Problem to work on:
Reproduce each entry exactly as written.
===== The input =====
/-- **[EtTh] Cor. 3.8 (ii) for EVERY self-equivalence `e` of a rank-one-point witness** (no `Cor38Hyp` packaging left to the
reader): `e` preserves the base-field-theoretic morphisms and lifts compatibly to a self-equivalence of the real hull category —
abc-iut-L1-t12's `hull_selfEquivalence_weak_of_coord` with every input a theorem. [cite: MochizukiEtTh2009, Cor 3.8 p.81] -/
theorem hull_selfEquivalence_ofRankOnePoint
    (e : (ofRankOnePoint hZ P hpf R S).category ≌ (ofRankOnePoint hZ P hpf R S).category) :
    (∀ {X Y : (ofRankOnePoint hZ P hpf R S).category} (f : X ⟶ Y),
        (ofRankOnePoint hZ P hpf R S).IsBaseFieldTheoretic f ↔
          (ofRankOnePoint hZ P hpf R S).IsBaseFieldTheoretic (e.functor.map f)) ∧
      ∃ e' : (ofRankOnePoint hZ P hpf R S).hullCategory ≌ (ofRankOnePoint hZ P hpf R S).hullCategory,
        Nonempty ((ofRankOnePoint hZ P hpf R S).hull ⋙ e.functor ≅ e'.functor ⋙ (ofRankOnePoint hZ P hpf R S).hull) :=
  (ofRankOnePoint hZ P hpf R S).hull_selfEquivalence_weak_of_coord PadicFrd.isOfFSMType_discretePUnit.isOfFSMFFType
    (ofRankOnePoint_nonDilating hZ P hpf R S) (Toy.isDivSlim45iv_discretePUnit _) (isFrobenioid_ofRankOnePoint hZ P hpf R S)
    (hP34Λ_ofGaloisActionConnected_weak A hZ hpf) (exists_cnstFn_effective_ofRankOnePoint hZ P hpf R S)
    (hQ_ofRankOnePoint hZ P hpf R S) (hFinv_ofGaloisActionConnected_weak A hZ hpf) e

/-- **The typed statements of the nodes `EtTh:Cor3.8(i)` and `(ii)` have an unconditional kernel instance at every rank-one
point** (inhabitant `nonempty_cor38Hyp_ofRankOnePoint`, `Ψ := 𝟭`). [cite: MochizukiEtTh2009, Cor 3.8 p.80] -/
theorem exists_cor38Hyp_cor38_i_ii_ofRankOnePoint :
    ∃ h : Cor38Hyp (ofRankOnePoint hZ P hpf R S) (ofRankOnePoint hZ P hpf R S),
      Literature.AnabelianGeometry.EtaleTheta.Cor38_i
          (fun E _ => Literature.AlgebraicGeometry.Frobenioids.IsFrobeniusSlim E) h ∧
        Literature.AnabelianGeometry.EtaleTheta.Cor38_ii
          (fun E _ Φ => ∀ (A : E) (α : Aut (Over.forget A)),
            (∀ (B : Over A) (x : Φ.obj (op B.left)),
              Literature.AlgebraicGeometry.Frobenioids.pull Φ (α.hom.app B) x = x) → α = 1) h := by
  obtain ⟨h⟩ := nonempty_cor38Hyp_ofRankOnePoint hZ P hpf R S
  exact ⟨h, cor38_i_ii_ofRankOnePoint hZ P hpf R S hZ P hpf R S h⟩

end RankOneSelf

end TemperedFrobenioid

/-! ## §3 The model of record: the Tate tower -/

namespace TateTowerFrd

variable (R S R' S' : ((Discrete PUnit.{1})ᵒᵖ ⥤ CommMonCat.{0}) → Prop)

/-- [EtTh] Cor. 3.8 (ii) for every self-equivalence of the model-of-record witness (hull lift).
[cite: MochizukiEtTh2009, Cor 3.8 p.81] -/
theorem hull_selfEquivalence_temperedFrobenioid
    (e : (temperedFrobenioid R S).category ≌ (temperedFrobenioid R S).category) :
    (∀ {X Y : (temperedFrobenioid R S).category} (f : X ⟶ Y),
        (temperedFrobenioid R S).IsBaseFieldTheoretic f ↔ (temperedFrobenioid R S).IsBaseFieldTheoretic (e.functor.map f)) ∧
      ∃ e' : (temperedFrobenioid R S).hullCategory ≌ (temperedFrobenioid R S).hullCategory,
        Nonempty ((temperedFrobenioid R S).hull ⋙ e.functor ≅ e'.functor ⋙ (temperedFrobenioid R S).hull) :=
  TemperedFrobenioid.hull_selfEquivalence_ofRankOnePoint _ _ _ R S e

/-- **[EtTh] Cor. 3.8 (i) ∧ (ii) ∧ (iii) AS TYPED at the MODEL OF RECORD, for every `h`, with NO binder beyond `h`** ((iii) =
abc-iut-w6-d052's `LogDivisorModel.TateTower.cor38_iii_tateTowerFrd` (R365) with its only residual, the tower's `Prop34Const`,
DISCHARGED by their `LogDivisorModel.TateTower.prop34Const_ofGaloisActionConnected`, p448109). [cite: MochizukiEtTh2009, Cor 3.8 p.80] -/
theorem cor38_temperedFrobenioid (h : Cor38Hyp (temperedFrobenioid R S) (temperedFrobenioid R' S')) :
    Literature.AnabelianGeometry.EtaleTheta.Cor38_i
        (fun E _ => Literature.AlgebraicGeometry.Frobenioids.IsFrobeniusSlim E) h ∧
      Literature.AnabelianGeometry.EtaleTheta.Cor38_ii
        (fun E _ Φ => ∀ (A : E) (α : Aut (Over.forget A)),
          (∀ (B : Over A) (x : Φ.obj (op B.left)),
            Literature.AlgebraicGeometry.Frobenioids.pull Φ (α.hom.app B) x = x) → α = 1) h ∧
      Cor38_iii h :=
  ⟨cor38_i_temperedFrobenioid R S R' S' h, cor38_ii_temperedFrobenioid R S R' S' h,
    LogDivisorModel.TateTower.cor38_iii_tateTowerFrd R S R' S' h
      LogDivisorModel.TateTower.prop34Const_ofGaloisActionConnected⟩

/-- **The typed statements of the nodes `EtTh:Cor3.8(i)`, `(ii)`, `(iii)` have a SIMULTANEOUS unconditional kernel instance at the
MODEL OF RECORD** (`Ψ := 𝟭`). [cite: MochizukiEtTh2009, Cor 3.8 p.80] -/
theorem exists_cor38Hyp_cor38_temperedFrobenioid :
    ∃ h : Cor38Hyp (temperedFrobenioid R S) (temperedFrobenioid R S),
      Literature.AnabelianGeometry.EtaleTheta.Cor38_i
          (fun E _ => Literature.AlgebraicGeometry.Frobenioids.IsFrobeniusSlim E) h ∧
        Literature.AnabelianGeometry.EtaleTheta.Cor38_ii
          (fun E _ Φ => ∀ (A : E) (α : Aut (Over.forget A)),
            (∀ (B : Over A) (x : Φ.obj (op B.left)),
              Literature.AlgebraicGeometry.Frobenioids.pull Φ (α.hom.app B) x = x) → α = 1) h ∧
        Cor38_iii h := by
  obtain ⟨h⟩ := TemperedFrobenioid.nonempty_cor38Hyp_ofRankOnePoint TateTower.cuspLaws rankOnePoint hpf R S
  exact ⟨h, cor38_temperedFrobenioid R S R S h⟩

end TateTowerFrd

/-! ## §4 The one-component model -/

namespace OneCompFrd

variable (U : Type) [CommGroup U] (hU : ∀ u : U, (∀ N : ℕ+, ∃ g : U, g ^ (N : ℕ) = u) → u = 1)
  (R S R' S' : ((Discrete PUnit.{1})ᵒᵖ ⥤ CommMonCat.{0}) → Prop)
=====
Your response:
/-- **[EtTh] Cor. 3.8 (ii) for EVERY self-equivalence `e` of a rank-one-point witness** (no `Cor38Hyp` packaging left to the
reader): `e` preserves the base-field-theoretic morphisms and lifts compatibly to a self-equivalence of the real hull category —
abc-iut-L1-t12's `hull_selfEquivalence_weak_of_coord` with every input a theorem. [cite: MochizukiEtTh2009, Cor 3.8 p.81] -/
theorem hull_selfEquivalence_ofRankOnePoint
    (e : (ofRankOnePoint hZ P hpf R S).category ≌ (ofRankOnePoint hZ P hpf R S).category) :
    (∀ {X Y : (ofRankOnePoint hZ P hpf R S).category} (f : X ⟶ Y),
        (ofRankOnePoint hZ P hpf R S).IsBaseFieldTheoretic f ↔
          (ofRankOnePoint hZ P hpf R S).IsBaseFieldTheoretic (e.functor.map f)) ∧
      ∃ e' : (ofRankOnePoint hZ P hpf R S).hullCategory ≌ (ofRankOnePoint hZ P hpf R S).hullCategory,
        Nonempty ((ofRankOnePoint hZ P hpf R S).hull ⋙ e.functor ≅ e'.functor ⋙ (ofRankOnePoint hZ P hpf R S).hull) :=
  (ofRankOnePoint hZ P hpf R S).hull_selfEquivalence_weak_of_coord PadicFrd.isOfFSMType_discretePUnit.isOfFSMFFType
    (ofRankOnePoint_nonDilating hZ P hpf R S) (Toy.isDivSlim45iv_discretePUnit _) (isFrobenioid_ofRankOnePoint hZ P hpf R S)
    (hP34Λ_ofGaloisActionConnected_weak A hZ hpf) (exists_cnstFn_effective_ofRankOnePoint hZ P hpf R S)
    (hQ_ofRankOnePoint hZ P hpf R S) (hFinv_ofGaloisActionConnected_weak A hZ hpf) e

/-- **The typed statements of the nodes `EtTh:Cor3.8(i)` and `(ii)` have an unconditional kernel instance at every rank-one
point** (inhabitant `nonempty_cor38Hyp_ofRankOnePoint`, `Ψ := 𝟭`). [cite: MochizukiEtTh2009, Cor 3.8 p.80] -/
theorem exists_cor38Hyp_cor38_i_ii_ofRankOnePoint :
    ∃ h : Cor38Hyp (ofRankOnePoint hZ P hpf R S) (ofRankOnePoint hZ P hpf R S),
      Literature.AnabelianGeometry.EtaleTheta.Cor38_i
          (fun E _ => Literature.AlgebraicGeometry.Frobenioids.IsFrobeniusSlim E) h ∧
        Literature.AnabelianGeometry.EtaleTheta.Cor38_ii
          (fun E _ Φ => ∀ (A : E) (α : Aut (Over.forget A)),
            (∀ (B : Over A) (x : Φ.obj (op B.left)),
              Literature.AlgebraicGeometry.Frobenioids.pull Φ (α.hom.app B) x = x) → α = 1) h := by
  obtain ⟨h⟩ := nonempty_cor38Hyp_ofRankOnePoint hZ P hpf R S
  exact ⟨h, cor38_i_ii_ofRankOnePoint hZ P hpf R S hZ P hpf R S h⟩

end RankOneSelf

end TemperedFrobenioid

/-! ## §3 The model of record: the Tate tower -/

namespace TateTowerFrd

variable (R S R' S' : ((Discrete PUnit.{1})ᵒᵖ ⥤ CommMonCat.{0}) → Prop)

/-- [EtTh] Cor. 3.8 (ii) for every self-equivalence of the model-of-record witness (hull lift).
[cite: MochizukiEtTh2009, Cor 3.8 p.81] -/
theorem hull_selfEquivalence_temperedFrobenioid
    (e : (temperedFrobenioid R S).category ≌ (temperedFrobenioid R S).category) :
    (∀ {X Y : (temperedFrobenioid R S).category} (f : X ⟶ Y),
        (temperedFrobenioid R S).IsBaseFieldTheoretic f ↔ (temperedFrobenioid R S).IsBaseFieldTheoretic (e.functor.map f)) ∧
      ∃ e' : (temperedFrobenioid R S).hullCategory ≌ (temperedFrobenioid R S).hullCategory,
        Nonempty ((temperedFrobenioid R S).hull ⋙ e.functor ≅ e'.functor ⋙ (temperedFrobenioid R S).hull) :=
  TemperedFrobenioid.hull_selfEquivalence_ofRankOnePoint _ _ _ R S e

/-- **[EtTh] Cor. 3.8 (i) ∧ (ii) ∧ (iii) AS TYPED at the MODEL OF RECORD, for every `h`, with NO binder beyond `h`** ((iii) =
abc-iut-w6-d052's `LogDivisorModel.TateTower.cor38_iii_tateTowerFrd` (R365) with its only residual, the tower's `Prop34Const`,
DISCHARGED by their `LogDivisorModel.TateTower.prop34Const_ofGaloisActionConnected`, p448109). [cite: MochizukiEtTh2009, Cor 3.8 p.80] -/
theorem cor38_temperedFrobenioid (h : Cor38Hyp (temperedFrobenioid R S) (temperedFrobenioid R' S')) :
    Literature.AnabelianGeometry.EtaleTheta.Cor38_i
        (fun E _ => Literature.AlgebraicGeometry.Frobenioids.IsFrobeniusSlim E) h ∧
      Literature.AnabelianGeometry.EtaleTheta.Cor38_ii
        (fun E _ Φ => ∀ (A : E) (α : Aut (Over.forget A)),
          (∀ (B : Over A) (x : Φ.obj (op B.left)),
            Literature.AlgebraicGeometry.Frobenioids.pull Φ (α.hom.app B) x = x) → α = 1) h ∧
      Cor38_iii h :=
  ⟨cor38_i_temperedFrobenioid R S R' S' h, cor38_ii_temperedFrobenioid R S R' S' h,
    LogDivisorModel.TateTower.cor38_iii_tateTowerFrd R S R' S' h
      LogDivisorModel.TateTower.prop34Const_ofGaloisActionConnected⟩

/-- **The typed statements of the nodes `EtTh:Cor3.8(i)`, `(ii)`, `(iii)` have a SIMULTANEOUS unconditional kernel instance at the
MODEL OF RECORD** (`Ψ := 𝟭`). [cite: MochizukiEtTh2009, Cor 3.8 p.80] -/
theorem exists_cor38Hyp_cor38_temperedFrobenioid :
    ∃ h : Cor38Hyp (temperedFrobenioid R S) (temperedFrobenioid R S),
      Literature.AnabelianGeometry.EtaleTheta.Cor38_i
          (fun E _ => Literature.AlgebraicGeometry.Frobenioids.IsFrobeniusSlim E) h ∧
        Literature.AnabelianGeometry.EtaleTheta.Cor38_ii
          (fun E _ Φ => ∀ (A : E) (α : Aut (Over.forget A)),
            (∀ (B : Over A) (x : Φ.obj (op B.left)),
              Literature.AlgebraicGeometry.Frobenioids.pull Φ (α.hom.app B) x = x) → α = 1) h ∧
        Cor38_iii h := by
  obtain ⟨h⟩ := TemperedFrobenioid.nonempty_cor38Hyp_ofRankOnePoint TateTower.cuspLaws rankOnePoint hpf R S
  exact ⟨h, cor38_temperedFrobenioid R S R S h⟩

end TateTowerFrd

/-! ## §4 The one-component model -/

namespace OneCompFrd

variable (U : Type) [CommGroup U] (hU : ∀ u : U, (∀ N : ℕ+, ∃ g : U, g ^ (N : ℕ) = u) → u = 1)
  (R S R' S' : ((Discrete PUnit.{1})ᵒᵖ ⥤ CommMonCat.{0}) → Prop)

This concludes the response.